• _Your goal_:
Reproduce the listing that follows, unchanged and complete.

• _Dataset content_:
Content starts

/-!
# Line `self-noise-closure` for crux `SingleThreshold` (stmt-PneNP-2833) — checked skeleton

Route `OneSlice` (route-PneNP-OneSlice); crux `Summit.PneNP.PneNP.Theses.OneSlice.SingleThreshold`
(Rossman's single-threshold problem, unbounded-exponent form: `∀ c ∃ k ≥ 3 ∃ δ > 0 ∀ᶠ n`, every
monotone `{∧₂,∨₂}`-circuit that is `δ`-accurate for `k`-CLIQUE on `G(n, p_c)`, `p_c = n^{-2/(k-1)}`,
has more than `n^c` gates). Planner skeleton (crux-plan, round 1), unit
`cruxplan-stmt-PneNP-2833-self-noise-closure`; idea card `Ideas/self-noise-closure.md` (triage r1-2:
pass with mandatory sharpen; r1-3: pass with mandatory sharpen — both sharpenings applied below).

**Idea.** Run Rossman's ⋆-closure (Def. 8, Lemmas 9–16 of FOCS'10; in tree as `IsClosedFn`,
`starClosure`, `StarApproxInv`, `card_minterms_le_of_isClosedFn`, `one_sub_lt_prob_of_dense`,
`card_covered_cliques_le` — all PARAMETRIC in the bias) with respect to the CRITICAL law `G(n,p_c)`
itself instead of the subcritical sprinkle `G(n,p^{1+δ})`, with a polynomially small trigger
`θ = n^{-a}`, `a ≥ k + c` (so that Lemma 13's error `L·|I ∪ J|·θ ≤ 2^{C(k-1,2)}/n → 0` for programs of
length `L ≤ n^c`, as `|I ∪ J| ≤ C(n,k-1)2^{C(k-1,2)}`). Two of the three uses of the second density in Rossman's proof become FREE at one
density: (Case 1 = Lemma 15) a dense family of isolated `K_A − e` accepted by the closed output `f̄`
forces `Pr[f̄(G(n,p_c)) = 1] → 1`, because every proper subgraph of `K_k` is strictly ABOVE its
threshold at `p_c` (strict balance; the spread condition has uniform slack `n^{2/(k-1)}`), which
contradicts the `γ`-REJECTION that accuracy gives for free (`Pr[ω_k = 0] ≥ e^{-2}`); (Case 2 = Lemmas
14, 16, 9) a dense family of exact clique minterms of `f̄` forces `L ≥ n^{(k+1)/4 - o(1)} > n^c` for
`k ≥ 4c + 1`, because Lemma 9's count at bias `p_c` and trigger `n^{-a}` is
`(B·a·log n / p_c)^s` per edge-shape and the `J`-bottleneck exponent `supp − (2/(k−1))·edges ≥
(k²+7)/(4(k−1))` is intact. What is NOT free is the passage from NOISY planted acceptance
`Pr_{G,A}[f̄(G ∪ K_A) = 1] ≥ 1 − δ` (Lemma 23, proved in tree, applied to the accurate `f̄`) to
ISOLATED acceptance `Pr_A[f̄(K_A) = 1] ≥ η` — the card's crux-let **PositiveTrigger**, the one place
where the single density is paid for, at the OUTPUT gate, on the POSITIVE side (`stub_positiveTrigger`,
OPEN, hardest; stated for the structural critical closure of the program, with `f̄`'s two-sided
accuracy AND its planted acceptance as hypotheses — triage repairs R1/R2/S3/S4).

**Stubs (5, registered).**
* `stub_structuralApprox` (M, provable now): Rossman's ⋆-closed approximation with its CONSTRUCTION
  exported (inputs exact, `∧` exact, `∨ ↦ (·∨·)⋆`) together with `StarApproxInv` — the induction of
  `exists_closedApprox`, generic in the bias/trigger/classes.
* `stub_plantedAcceptance` (M, provable now): accuracy at `p_c` ⇒ noisy planted acceptance, for every
  monotone `f` (Lemma 23 `Rossman2010_plantedVsConditioned_holds` + `Pr[ω_k = 1] ≥ Ω_k(1)` +
  `sum_cliqueFree_mul_kSubsetProb_false_le`).
* `stub_selfNoiseLemma15` (M, provable now): Lemma 15 at ONE density — an `η`-dense family of accepted
  isolated `K_A − e` forces `Pr[f(G(n,p_c)) = 1] > 1 − ε`, every monotone `f`, every `η, ε > 0`
  (`one_sub_lt_prob_of_dense` at `p = p_c`; slack `2·|Z| ≤ (k−1)·verts(Z) − 2`).
* `stub_fewCliqueMinterms` (M, provable now): Lemma 16 + Lemma 9 at `(p_c, n^{-a})` — if the exact
  clique minterms of `f` are covered by medium minterms of `L ≤ n^c` closed monotone functions, their
  density is eventually below any `η > 0` once `k ≥ 4c + 1` (`card_covered_cliques_le` + the critical
  signature-weight estimate `n^{2s/(k−1) − v} ≤ n^{−(k+1)/4 − 2/(k−1)}` from `medJ_ineq`).
* `stub_positiveTrigger` (open-problem, HARDEST): for `k ≥ k₀(c)` and the structural closed
  approximation of a monotone program of length `≤ n^c` at `(p_c, n^{-a}, smallI ∪ medJ)`: if its output
  `f̄` is `δ`-accurate for `k`-CLIQUE on `G(n,p_c)` and rejects the planted `G ∪ K_A` with probability
  `≤ δ`, then `f̄` accepts an `η`-fraction of the ISOLATED `k`-cliques.

Composition `SingleThreshold_of : SingleThreshold` is sorry-free: it is Theorem 1's dichotomy
(`thm1_finite`) run at one large `n` at the critical density, using the five stubs BY NAME and the
landed Negative lemma `singleThreshold_iff_lib` (crux ≡ `∀ c ∃ k ≥ 3 ∃ δ > 0, LowerBoundAt c k δ`).
Disproof/Negative obligations honoured (see the line card): `_false_without_basis` (the `{∧₂,∨₂}`
structure enters through `stub_structuralApprox`/`StarApproxInv` and Lemma 14 in Case 2),
`_false_without_accuracy` (accuracy enters three times: `γ`-rejection in Case 1, planted acceptance,
and as PositiveTrigger's hypothesis), `witness_delta_le` (`δ = δ(k) ≤ e^{-2}/4` chosen after `k`),
`witness_exponent_lt` / `lowerBoundAt_of_le_one` (`k ≥ 4c + 5`), `not_singleThresholdSubcritical/Dense`
(the critical scaling is used in BOTH free cases), `singleThreshold_iff_aas` (the residual is stated at
constant `δ`, not assumed away). No stub is an instance of a refuted statement
(`ledger negatives --problem PneNP`: 5 items, none on cliques/thresholds).
**For provers restating a stub** in `Summits/PneNP/PneNP/Theorems/…` (`propose --supports stmt-PneNP-2833`):
copy the statement verbatim under the same short name with this file's context —
`open Finset Filter`, `open scoped Classical Topology`, `open Literature.Computability.Complexity GateList`,
`open Summit.PneNP.PneNP.Theorems.SingleThreshold.Negative (Edges pc)` (`Edges n = (⊤ : SimpleGraph (Fin n)).edgeSet`,
`pc n k = (n : ℝ) ^ (-(2 : ℝ) / ((k : ℝ) - 1))`, both from the landed `Negative/LoadBearing.lean`).
-/

noncomputable section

Content ends

• _Solution for this problem_:
/-!
# Line `self-noise-closure` for crux `SingleThreshold` (stmt-PneNP-2833) — checked skeleton

Route `OneSlice` (route-PneNP-OneSlice); crux `Summit.PneNP.PneNP.Theses.OneSlice.SingleThreshold`
(Rossman's single-threshold problem, unbounded-exponent form: `∀ c ∃ k ≥ 3 ∃ δ > 0 ∀ᶠ n`, every
monotone `{∧₂,∨₂}`-circuit that is `δ`-accurate for `k`-CLIQUE on `G(n, p_c)`, `p_c = n^{-2/(k-1)}`,
has more than `n^c` gates). Planner skeleton (crux-plan, round 1), unit
`cruxplan-stmt-PneNP-2833-self-noise-closure`; idea card `Ideas/self-noise-closure.md` (triage r1-2:
pass with mandatory sharpen; r1-3: pass with mandatory sharpen — both sharpenings applied below).

**Idea.** Run Rossman's ⋆-closure (Def. 8, Lemmas 9–16 of FOCS'10; in tree as `IsClosedFn`,
`starClosure`, `StarApproxInv`, `card_minterms_le_of_isClosedFn`, `one_sub_lt_prob_of_dense`,
`card_covered_cliques_le` — all PARAMETRIC in the bias) with respect to the CRITICAL law `G(n,p_c)`
itself instead of the subcritical sprinkle `G(n,p^{1+δ})`, with a polynomially small trigger
`θ = n^{-a}`, `a ≥ k + c` (so that Lemma 13's error `L·|I ∪ J|·θ ≤ 2^{C(k-1,2)}/n → 0` for programs of
length `L ≤ n^c`, as `|I ∪ J| ≤ C(n,k-1)2^{C(k-1,2)}`). Two of the three uses of the second density in Rossman's proof become FREE at one
density: (Case 1 = Lemma 15) a dense family of isolated `K_A − e` accepted by the closed output `f̄`
forces `Pr[f̄(G(n,p_c)) = 1] → 1`, because every proper subgraph of `K_k` is strictly ABOVE its
threshold at `p_c` (strict balance; the spread condition has uniform slack `n^{2/(k-1)}`), which
contradicts the `γ`-REJECTION that accuracy gives for free (`Pr[ω_k = 0] ≥ e^{-2}`); (Case 2 = Lemmas
14, 16, 9) a dense family of exact clique minterms of `f̄` forces `L ≥ n^{(k+1)/4 - o(1)} > n^c` for
`k ≥ 4c + 1`, because Lemma 9's count at bias `p_c` and trigger `n^{-a}` is
`(B·a·log n / p_c)^s` per edge-shape and the `J`-bottleneck exponent `supp − (2/(k−1))·edges ≥
(k²+7)/(4(k−1))` is intact. What is NOT free is the passage from NOISY planted acceptance
`Pr_{G,A}[f̄(G ∪ K_A) = 1] ≥ 1 − δ` (Lemma 23, proved in tree, applied to the accurate `f̄`) to
ISOLATED acceptance `Pr_A[f̄(K_A) = 1] ≥ η` — the card's crux-let **PositiveTrigger**, the one place
where the single density is paid for, at the OUTPUT gate, on the POSITIVE side (`stub_positiveTrigger`,
OPEN, hardest; stated for the structural critical closure of the program, with `f̄`'s two-sided
accuracy AND its planted acceptance as hypotheses — triage repairs R1/R2/S3/S4).

**Stubs (5, registered).**
* `stub_structuralApprox` (M, provable now): Rossman's ⋆-closed approximation with its CONSTRUCTION
  exported (inputs exact, `∧` exact, `∨ ↦ (·∨·)⋆`) together with `StarApproxInv` — the induction of
  `exists_closedApprox`, generic in the bias/trigger/classes.
* `stub_plantedAcceptance` (M, provable now): accuracy at `p_c` ⇒ noisy planted acceptance, for every
  monotone `f` (Lemma 23 `Rossman2010_plantedVsConditioned_holds` + `Pr[ω_k = 1] ≥ Ω_k(1)` +
  `sum_cliqueFree_mul_kSubsetProb_false_le`).
* `stub_selfNoiseLemma15` (M, provable now): Lemma 15 at ONE density — an `η`-dense family of accepted
  isolated `K_A − e` forces `Pr[f(G(n,p_c)) = 1] > 1 − ε`, every monotone `f`, every `η, ε > 0`
  (`one_sub_lt_prob_of_dense` at `p = p_c`; slack `2·|Z| ≤ (k−1)·verts(Z) − 2`).
* `stub_fewCliqueMinterms` (M, provable now): Lemma 16 + Lemma 9 at `(p_c, n^{-a})` — if the exact
  clique minterms of `f` are covered by medium minterms of `L ≤ n^c` closed monotone functions, their
  density is eventually below any `η > 0` once `k ≥ 4c + 1` (`card_covered_cliques_le` + the critical
  signature-weight estimate `n^{2s/(k−1) − v} ≤ n^{−(k+1)/4 − 2/(k−1)}` from `medJ_ineq`).
* `stub_positiveTrigger` (open-problem, HARDEST): for `k ≥ k₀(c)` and the structural closed
  approximation of a monotone program of length `≤ n^c` at `(p_c, n^{-a}, smallI ∪ medJ)`: if its output
  `f̄` is `δ`-accurate for `k`-CLIQUE on `G(n,p_c)` and rejects the planted `G ∪ K_A` with probability
  `≤ δ`, then `f̄` accepts an `η`-fraction of the ISOLATED `k`-cliques.

Composition `SingleThreshold_of : SingleThreshold` is sorry-free: it is Theorem 1's dichotomy
(`thm1_finite`) run at one large `n` at the critical density, using the five stubs BY NAME and the
landed Negative lemma `singleThreshold_iff_lib` (crux ≡ `∀ c ∃ k ≥ 3 ∃ δ > 0, LowerBoundAt c k δ`).
Disproof/Negative obligations honoured (see the line card): `_false_without_basis` (the `{∧₂,∨₂}`
structure enters through `stub_structuralApprox`/`StarApproxInv` and Lemma 14 in Case 2),
`_false_without_accuracy` (accuracy enters three times: `γ`-rejection in Case 1, planted acceptance,
and as PositiveTrigger's hypothesis), `witness_delta_le` (`δ = δ(k) ≤ e^{-2}/4` chosen after `k`),
`witness_exponent_lt` / `lowerBoundAt_of_le_one` (`k ≥ 4c + 5`), `not_singleThresholdSubcritical/Dense`
(the critical scaling is used in BOTH free cases), `singleThreshold_iff_aas` (the residual is stated at
constant `δ`, not assumed away). No stub is an instance of a refuted statement
(`ledger negatives --problem PneNP`: 5 items, none on cliques/thresholds).
**For provers restating a stub** in `Summits/PneNP/PneNP/Theorems/…` (`propose --supports stmt-PneNP-2833`):
copy the statement verbatim under the same short name with this file's context —
`open Finset Filter`, `open scoped Classical Topology`, `open Literature.Computability.Complexity GateList`,
`open Summit.PneNP.PneNP.Theorems.SingleThreshold.Negative (Edges pc)` (`Edges n = (⊤ : SimpleGraph (Fin n)).edgeSet`,
`pc n k = (n : ℝ) ^ (-(2 : ℝ) / ((k : ℝ) - 1))`, both from the landed `Negative/LoadBearing.lean`).
-/

noncomputable section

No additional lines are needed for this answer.